WHAT YOU WILL DO
With both ends included, transcribe exactly the records below from their first line to the line that contains "open scoped Classical".
### AVAILABLE RECORDS
import Summits.BirchSwinnertonDyer.BirchSwinnertonDyer.Theorems.Rank2Observatory2DescClFamCert
import Summits.BirchSwinnertonDyer.BirchSwinnertonDyer.Theorems.Rank2Observatory2DescClFieldCertE
import HarnessLib

/-!
# BirchSwinnertonDyer — rank ≥ 2 observatory: KERNEL-2DESC-CL v2.3 — family-entry soundness from the registry core

HONEST FRAMING: per-curve certified theorems and census instruments; no claim on BSD in rank ≥ 2.

File `…2DescClFamCore` (v2.1) derives the soundness of the family-entry checker `famCheck` from the
signature-free core `fc.checkCore`, which still contains the MINKOWSKI SWEEP of the monogenic presentation.  None
of those lemmas uses the sweep: this file re-derives them, with the same proofs, from the REGISTRY CORE
`fc.checkReg` (`…2DescClFieldCertE`: irreducibility, registry rows, characters) so that the SAME computable
`famCheck`, `FamEntry` rows and registry serve a field certified by the TWO-VIEW record `ClFieldCertE` (whose
sweep is covered jointly by an `α`-view and an `η`-view, v2.3): the primes `W₁r`, `W₂r` above `q`
(`W₁r_asIdeal`, `W₁r_ne_W₂r`, `absNorm_W₁r`, `q_mem_W₁r`, `eq_W₁r_or_W₂r`, …) and per family entry
`lin_ne_zero_of_famCheck_reg`, `norm_of_famCheck_reg`, `supp_of_famCheck_reg`, `log_W₁r_of_famCheck`, `log_W₂r_of_famCheck`
(the sign bit and real non-vanishing of an entry depend only on `famCheck`/`signCond`, not on the core: they are the
LANDED `sign_iff_of_famCheck_core` / `rho_ne_zero_of_famCheck_core` of `…2DescClFamCore`, reused by `…2DescClCurveCertE`).  New file only; nothing landed is touched.
Sorry-free; axioms `propext`, `Classical.choice`, `Quot.sound`.
[cite: Cassels1991LecturesEllipticCurves, §15] [cite: Cohen1993, §4.8.2, §6.5] [cite: SchaeferStoll2004, §5]
-/

set_option linter.dupNamespace false

noncomputable section

open scoped Classical NumberField nonZeroDivisors

open Literature.NumberTheory.NumberFields Polynomial Module NumberField IsDedekindDomain Ideal
  IsDedekindDomain.HeightOneSpectrum

namespace Summit.BirchSwinnertonDyer.BirchSwinnertonDyer.Rank2Observatory.TwoDescCl

open TwoDescCubic MonicCubic

variable {K : Type*} [Field K] [NumberField K] {θ : K} (fc : ClFieldCert)

namespace ClFieldCert

/-- **`W₁r`** as a height-one prime. -/
def W₁r (hθ : aeval θ (MonicCubic.poly fc.a fc.b fc.c) = 0) (h3 : finrank ℚ K = 3) (hR : fc.checkReg = true)
    (hpr : fc.primeList.Forall Nat.Prime) : HeightOneSpectrum (𝓞 K) :=
  primeOfCode (fc.irreducible_of_reg hR) hθ h3 (e := fc.qEntry) (fc.q_prime hpr) (fc.qEntry_check_reg hR)
    fc.w₁_mem_codes

/-- **`W₂r`** as a height-one prime. -/
def W₂r (hθ : aeval θ (MonicCubic.poly fc.a fc.b fc.c) = 0) (h3 : finrank ℚ K = 3) (hR : fc.checkReg = true)
    (hpr : fc.primeList.Forall Nat.Prime) : HeightOneSpectrum (𝓞 K) :=
  primeOfCode (fc.irreducible_of_reg hR) hθ h3 (e := fc.qEntry) (fc.q_prime hpr) (fc.qEntry_check_reg hR)
    fc.w₂_mem_codes

variable {fc}

section W
variable (hθ : aeval θ (MonicCubic.poly fc.a fc.b fc.c) = 0) (h3 : finrank ℚ K = 3) (hR : fc.checkReg = true)
  (hpr : fc.primeList.Forall Nat.Prime)

/-- `W₁r` is presented by its code. [folklore] -/
theorem W₁r_asIdeal : (fc.W₁r hθ h3 hR hpr).asIdeal = idealOf hθ fc.w₁ := rfl

/-- `W₂r` is presented by its code. [folklore] -/
theorem W₂r_asIdeal : (fc.W₂r hθ h3 hR hpr).asIdeal = idealOf hθ fc.w₂ := rfl

/-- `W₁r ≠ W₂r`. [folklore] -/
theorem W₁r_ne_W₂r : fc.W₁r hθ h3 hR hpr ≠ fc.W₂r hθ h3 hR hpr := fun h =>
  fc.w₁_ne_w₂_reg hθ h3 hR hpr (congrArg HeightOneSpectrum.asIdeal h)

/-- `N(W₁r) = q`. [cite: Cohen1993, §4.8.2, Thm. 4.8.13] -/
theorem absNorm_W₁r : absNorm (fc.W₁r hθ h3 hR hpr).asIdeal = fc.q := (fc.w₁_of_reg hθ h3 hR hpr).2

/-- `N(W₂r) = q²`. [cite: Cohen1993, §4.8.2, Thm. 4.8.13] -/
theorem absNorm_W₂r : absNorm (fc.W₂r hθ h3 hR hpr).asIdeal = fc.q ^ 2 := (fc.w₂_of_reg hθ h3 hR hpr).2

/-- `q ∈ W₁r`. [folklore] -/
theorem q_mem_W₁r : ((fc.q : ℕ) : 𝓞 K) ∈ (fc.W₁r hθ h3 hR hpr).asIdeal :=
  natCast_mem_idealOf hθ (e := fc.qEntry) fc.w₁_mem_codes

/-- `q ∈ W₂r`. [folklore] -/
theorem q_mem_W₂r : ((fc.q : ℕ) : 𝓞 K) ∈ (fc.W₂r hθ h3 hR hpr).asIdeal :=
  natCast_mem_idealOf hθ (e := fc.qEntry) fc.w₂_mem_codes

/-- Every height-one prime containing `q` is `W₁r` or `W₂r`. [cite: Cohen1993, §4.8.2, Thm. 4.8.13] -/
theorem eq_W₁r_or_W₂r (u : HeightOneSpectrum (𝓞 K)) (hu : ((fc.q : ℕ) : 𝓞 K) ∈ u.asIdeal) :
    u = fc.W₁r hθ h3 hR hpr ∨ u = fc.W₂r hθ h3 hR hpr := by
  rcases fc.qcover_of_reg hθ h3 hR hpr u.asIdeal u.isPrime hu with h | h
  · exact Or.inl (HeightOneSpectrum.ext h)
  · exact Or.inr (HeightOneSpectrum.ext h)

end W

end ClFieldCert

open ClFieldCert

variable {fc} {D : ℤ × ℤ × ℤ} {f : FamEntry}

/-- The entry is non-zero. [folklore] -/
theorem lin_ne_zero_of_famCheck_reg (hθ : aeval θ (MonicCubic.poly fc.a fc.b fc.c) = 0) (h3 : finrank ℚ K = 3)
    (hR : fc.checkReg = true) (h : famCheck fc D f = true) :
    (lin hθ f.2.2.g.1 f.2.2.g.2.1 f.2.2.g.2.2 : 𝓞 K) ≠ 0 :=
  lin_ne_zero_of_coords (fc.irreducible_of_reg hR) hθ h3 _ (common_of_famCheck h).2.1

/-- The norm of the entry. [cite: Marcus2018, Ch. 2, Thm. 4] -/
theorem norm_of_famCheck_reg (hθ : aeval θ (MonicCubic.poly fc.a fc.b fc.c) = 0) (h3 : finrank ℚ K = 3)
    (hR : fc.checkReg = true) :
    Algebra.norm ℚ ((lin hθ f.2.2.g.1 f.2.2.g.2.1 f.2.2.g.2.2 : 𝓞 K) : K) =
      ((normFormZ fc.a fc.b fc.c f.2.2.g.1 f.2.2.g.2.1 f.2.2.g.2.2 : ℤ) : ℚ) :=
  norm_lin_coords (fc.irreducible_of_reg hR) hθ h3 _

/-- **Support**: every prime containing the entry contains `M = D·q`. [cite: Marcus2018, Ch. 3, Thm. 22] -/
theorem supp_of_famCheck_reg (hθ : aeval θ (MonicCubic.poly fc.a fc.b fc.c) = 0) (h3 : finrank ℚ K = 3)
    (hR : fc.checkReg = true) (hpr : fc.primeList.Forall Nat.Prime) (h : famCheck fc D f = true)
    (v : HeightOneSpectrum (𝓞 K)) (hv : (lin hθ f.2.2.g.1 f.2.2.g.2.1 f.2.2.g.2.2 : 𝓞 K) ∈ v.asIdeal) :
    (lin hθ D.1 D.2.1 D.2.2 : 𝓞 K) * ((fc.q : ℕ) : 𝓞 K) ∈ v.asIdeal := by
  have hirr := fc.irreducible_of_reg hR
  have hk := (common_of_famCheck h).2.2.2
  unfold famKindCheck at hk
  split_ifs at hk with h0 h1 h2 h3'
  · exact absurd hv (not_mem_of_unitCert hθ hk v)
  · rw [decide_eq_true_eq] at hk
    rw [hk] at hv
    simp only at hv
    rw [lin_q hθ] at hv
    exact Ideal.mul_mem_left _ _ hv
  · simp only [Bool.and_eq_true, decide_eq_true_eq, List.all_eq_true, Bool.or_eq_true, beq_iff_eq,
      List.any_eq_true] at hk
    obtain ⟨⟨⟨⟨⟨⟨hany, hRm⟩, hmem⟩, hpp⟩, -⟩, -⟩, hinvs⟩ := hk
    obtain ⟨hrow, hrowp⟩ := row_mem (fc := fc) (by simpa [List.any_eq_true] using hany)
    rcases natCast_mem_or_of_prodPowCert hθ hpp v hv with hp | hq
    · have hp' : ((fc.row f.2.1.1).p : 𝓞 K) ∈ v.asIdeal := by rw [hrowp]; exact hp
      obtain ⟨C', hR', hv'⟩ := exists_code_of_natCast_mem hirr hθ h3 (fc.prime_of_mem hpr hrow)
        (fc.row_check_of_mem_reg hR hrow).1 v hp'
      rcases hinvs C' hR' with rfl | ⟨y, -, hy⟩
      · exact Ideal.mul_mem_right _ _ (lin_mem_of_memCode hθ v hv' D hmem)
      · exact absurd hv (lin_not_mem_of_invCert hθ v hv' hy)
    · exact Ideal.mul_mem_left _ _ hq
  · simp only [Bool.and_eq_true] at hk
    rcases natCast_mem_or_of_prodPowCert hθ hk.1.1 v hv with h1' | hq
    · exact absurd (v.isPrime.ne_top ((Ideal.eq_top_iff_one _).mpr (by simpa using h1'))) id
    · exact Ideal.mul_mem_left _ _ hq

/-- `|N(g)| = q^e · m`, `q ∤ m`, from `ordCheck`. [folklore] -/
theorem natAbs_norm_of_ordCheck_reg (hθ : aeval θ (MonicCubic.poly fc.a fc.b fc.c) = 0) (h3 : finrank ℚ K = 3)
    (hR : fc.checkReg = true) {g : ℤ × ℤ × ℤ} {e : ℕ}
    (h : ordCheck fc.q (normFormZ fc.a fc.b fc.c g.1 g.2.1 g.2.2).natAbs e = true) :
    (Algebra.norm ℤ (lin hθ g.1 g.2.1 g.2.2 : 𝓞 K)).natAbs =
        fc.q ^ e * ((normFormZ fc.a fc.b fc.c g.1 g.2.1 g.2.2).natAbs / fc.q ^ e) ∧
      ¬ fc.q ∣ (normFormZ fc.a fc.b fc.c g.1 g.2.1 g.2.2).natAbs / fc.q ^ e := by
  simp only [ordCheck, decide_eq_true_eq] at h
  rw [natAbs_norm_lin_coords (fc.irreducible_of_reg hR) hθ h3]
  exact h

/-- **`log ord_{W₁r}` of the entry.** [cite: Marcus2018, Ch. 3, Thm. 22] -/
theorem log_W₁r_of_famCheck (hθ : aeval θ (MonicCubic.poly fc.a fc.b fc.c) = 0) (h3 : finrank ℚ K = 3)
    (hR : fc.checkReg = true) (hpr : fc.primeList.Forall Nat.Prime) (h : famCheck fc D f = true) :
    WithZero.log ((fc.W₁r hθ h3 hR hpr).valuation K ((lin hθ f.2.2.g.1 f.2.2.g.2.1 f.2.2.g.2.2 : 𝓞 K) : K)) =
      famL₁ f := by
  have hq := fc.q_prime hpr
  have hk := (common_of_famCheck h).2.2.2
  unfold famKindCheck at hk
  unfold famL₁
  -- the generic `(−e, 0)` computation for kinds `2` and `3`
  have gen : invCert fc.a fc.b fc.c fc.w₂ f.2.2.g f.2.2.inv2 = true →
      ordCheck fc.q (normFormZ fc.a fc.b fc.c f.2.2.g.1 f.2.2.g.2.1 f.2.2.g.2.2).natAbs f.2.2.e = true →
      WithZero.log ((fc.W₁r hθ h3 hR hpr).valuation K
        ((lin hθ f.2.2.g.1 f.2.2.g.2.1 f.2.2.g.2.2 : 𝓞 K) : K)) = -(f.2.2.e : ℤ) := by
    intro hinv hord
    obtain ⟨hN, hm⟩ := natAbs_norm_of_ordCheck_reg hθ h3 hR hord
    refine log_valuation_eq_of_forall_not_mem hq ({fc.W₁r hθ h3 hR hpr, fc.W₂r hθ h3 hR hpr} : Finset _)
      (fun u hu => by
        rcases eq_W₁r_or_W₂r hθ h3 hR hpr u hu with h | h <;> simp [h])
      (fun u => if u = fc.W₁r hθ h3 hR hpr then 1 else 2) (fun u hu => ?_) (by simp) (by simp) ?_ ?_ hm
    · simp only [Finset.mem_insert, Finset.mem_singleton] at hu
      rcases hu with rfl | rfl
      · simp [absNorm_W₁r]
      · rw [if_neg (W₁r_ne_W₂r hθ h3 hR hpr).symm]; exact absNorm_W₂r hθ h3 hR hpr
    · intro u hu hne
      simp only [Finset.mem_insert, Finset.mem_singleton] at hu
      rcases hu with rfl | rfl
      · exact absurd rfl hne
      · exact lin_not_mem_of_invCert hθ _ (W₂r_asIdeal hθ h3 hR hpr) hinv
    · simpa using hN
  split_ifs at hk ⊢ with h0 h1 h2 h3'
  · exact log_valuation_eq_zero_of_unitCert hθ hk _
  · rw [decide_eq_true_eq] at hk
    rw [hk]
    simp only
    rw [lin_q hθ]
    have hN : (Algebra.norm ℤ ((fc.q : ℕ) : 𝓞 K)).natAbs = fc.q ^ 3 * 1 := by
      have e := natAbs_norm_lin_coords (fc.irreducible_of_reg hR) hθ h3 ((fc.q : ℤ), 0, 0)
      simp only at e
      rw [lin_q hθ] at e
      rw [e]
      simp [normFormZ, Int.natAbs_pow]
    have hm : ¬ fc.q ∣ 1 := fun hd => hq.one_lt.ne' (Nat.dvd_one.mp hd)
    exact (log_valuation_eq_neg_one_of_one_two hq (W₁r_ne_W₂r hθ h3 hR hpr) (eq_W₁r_or_W₂r hθ h3 hR hpr)
      (absNorm_W₁r hθ h3 hR hpr) (absNorm_W₂r hθ h3 hR hpr) (q_mem_W₁r hθ h3 hR hpr) (q_mem_W₂r hθ h3 hR hpr)
      hN hm).1
  · simp only [Bool.and_eq_true] at hk
    exact gen hk.1.1.2 hk.1.2
  · simp only [Bool.and_eq_true] at hk
    exact gen hk.1.2 hk.2

/-- **`log ord_{W₂r}` of the entry.** [cite: Marcus2018, Ch. 3, Thm. 22] -/
theorem log_W₂r_of_famCheck (hθ : aeval θ (MonicCubic.poly fc.a fc.b fc.c) = 0) (h3 : finrank ℚ K = 3)
    (hR : fc.checkReg = true) (hpr : fc.primeList.Forall Nat.Prime) (h : famCheck fc D f = true) :
    WithZero.log ((fc.W₂r hθ h3 hR hpr).valuation K ((lin hθ f.2.2.g.1 f.2.2.g.2.1 f.2.2.g.2.2 : 𝓞 K) : K)) =
      famL₂ f := by
  have hq := fc.q_prime hpr
  have hk := (common_of_famCheck h).2.2.2
  unfold famKindCheck at hk
  unfold famL₂
  by_cases h1 : f.1 = 1
  · have h0 : ¬ f.1 = 0 := by omega
    rw [if_neg h0, if_pos h1, decide_eq_true_eq] at hk
    rw [if_pos h1, hk]
    simp only
    rw [lin_q hθ]
    have hN : (Algebra.norm ℤ ((fc.q : ℕ) : 𝓞 K)).natAbs = fc.q ^ 3 * 1 := by
      have e := natAbs_norm_lin_coords (fc.irreducible_of_reg hR) hθ h3 ((fc.q : ℤ), 0, 0)
      simp only at e
      rw [lin_q hθ] at e
      rw [e]
      simp [normFormZ, Int.natAbs_pow]
    have hm : ¬ fc.q ∣ 1 := fun hd => hq.one_lt.ne' (Nat.dvd_one.mp hd)
    exact (log_valuation_eq_neg_one_of_one_two hq (W₁r_ne_W₂r hθ h3 hR hpr) (eq_W₁r_or_W₂r hθ h3 hR hpr)
      (absNorm_W₁r hθ h3 hR hpr) (absNorm_W₂r hθ h3 hR hpr) (q_mem_W₁r hθ h3 hR hpr) (q_mem_W₂r hθ h3 hR hpr)
      hN hm).2
  rw [if_neg h1]
  have hval : (fc.W₂r hθ h3 hR hpr).valuation K ((lin hθ f.2.2.g.1 f.2.2.g.2.1 f.2.2.g.2.2 : 𝓞 K) : K) = 1 := by
    split_ifs at hk with h0 h2 h3'
    · exact valuation_eq_one_of_unitCert hθ hk _
    · simp only [Bool.and_eq_true] at hk
      exact valuation_eq_one_of_invCert hθ _ (W₂r_asIdeal hθ h3 hR hpr) hk.1.1.2
    · simp only [Bool.and_eq_true] at hk
      exact valuation_eq_one_of_invCert hθ _ (W₂r_asIdeal hθ h3 hR hpr) hk.1.2
  rw [hval, WithZero.log_one]

/-! ## Kernel sanity checks (`M283`: `ε = −4 − α²`, `γ = 10 + α²` with `γ(36 + α − 6α²) = 19²`, the element `q = 19`) -/

example : famCheck m283 (23, -5, 7) (0, (0, 0, 0, 0), m283.fu) = true := by decide +kernel

example : famCheck m283 (23, -5, 7) (3, (0, 0, 0, 0), m283.gam) = true := by decide +kernel

example : famCheck m283 (23, -5, 7) (1, (0, 0, 0, 0), ⟨(0, 0, 0), (19, 0, 0), false, (0, 0, 0), 0, 0, (0, 0, 0), []⟩) =
    true := by decide +kernel

end Summit.BirchSwinnertonDyer.BirchSwinnertonDyer.Rank2Observatory.TwoDescCl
######
SOLUTION
import Summits.BirchSwinnertonDyer.BirchSwinnertonDyer.Theorems.Rank2Observatory2DescClFamCert
import Summits.BirchSwinnertonDyer.BirchSwinnertonDyer.Theorems.Rank2Observatory2DescClFieldCertE
import HarnessLib

/-!
# BirchSwinnertonDyer — rank ≥ 2 observatory: KERNEL-2DESC-CL v2.3 — family-entry soundness from the registry core

HONEST FRAMING: per-curve certified theorems and census instruments; no claim on BSD in rank ≥ 2.

File `…2DescClFamCore` (v2.1) derives the soundness of the family-entry checker `famCheck` from the
signature-free core `fc.checkCore`, which still contains the MINKOWSKI SWEEP of the monogenic presentation.  None
of those lemmas uses the sweep: this file re-derives them, with the same proofs, from the REGISTRY CORE
`fc.checkReg` (`…2DescClFieldCertE`: irreducibility, registry rows, characters) so that the SAME computable
`famCheck`, `FamEntry` rows and registry serve a field certified by the TWO-VIEW record `ClFieldCertE` (whose
sweep is covered jointly by an `α`-view and an `η`-view, v2.3): the primes `W₁r`, `W₂r` above `q`
(`W₁r_asIdeal`, `W₁r_ne_W₂r`, `absNorm_W₁r`, `q_mem_W₁r`, `eq_W₁r_or_W₂r`, …) and per family entry
`lin_ne_zero_of_famCheck_reg`, `norm_of_famCheck_reg`, `supp_of_famCheck_reg`, `log_W₁r_of_famCheck`, `log_W₂r_of_famCheck`
(the sign bit and real non-vanishing of an entry depend only on `famCheck`/`signCond`, not on the core: they are the
LANDED `sign_iff_of_famCheck_core` / `rho_ne_zero_of_famCheck_core` of `…2DescClFamCore`, reused by `…2DescClCurveCertE`).  New file only; nothing landed is touched.
Sorry-free; axioms `propext`, `Classical.choice`, `Quot.sound`.
[cite: Cassels1991LecturesEllipticCurves, §15] [cite: Cohen1993, §4.8.2, §6.5] [cite: SchaeferStoll2004, §5]
-/

set_option linter.dupNamespace false

noncomputable section

open scoped Classical NumberField nonZeroDivisors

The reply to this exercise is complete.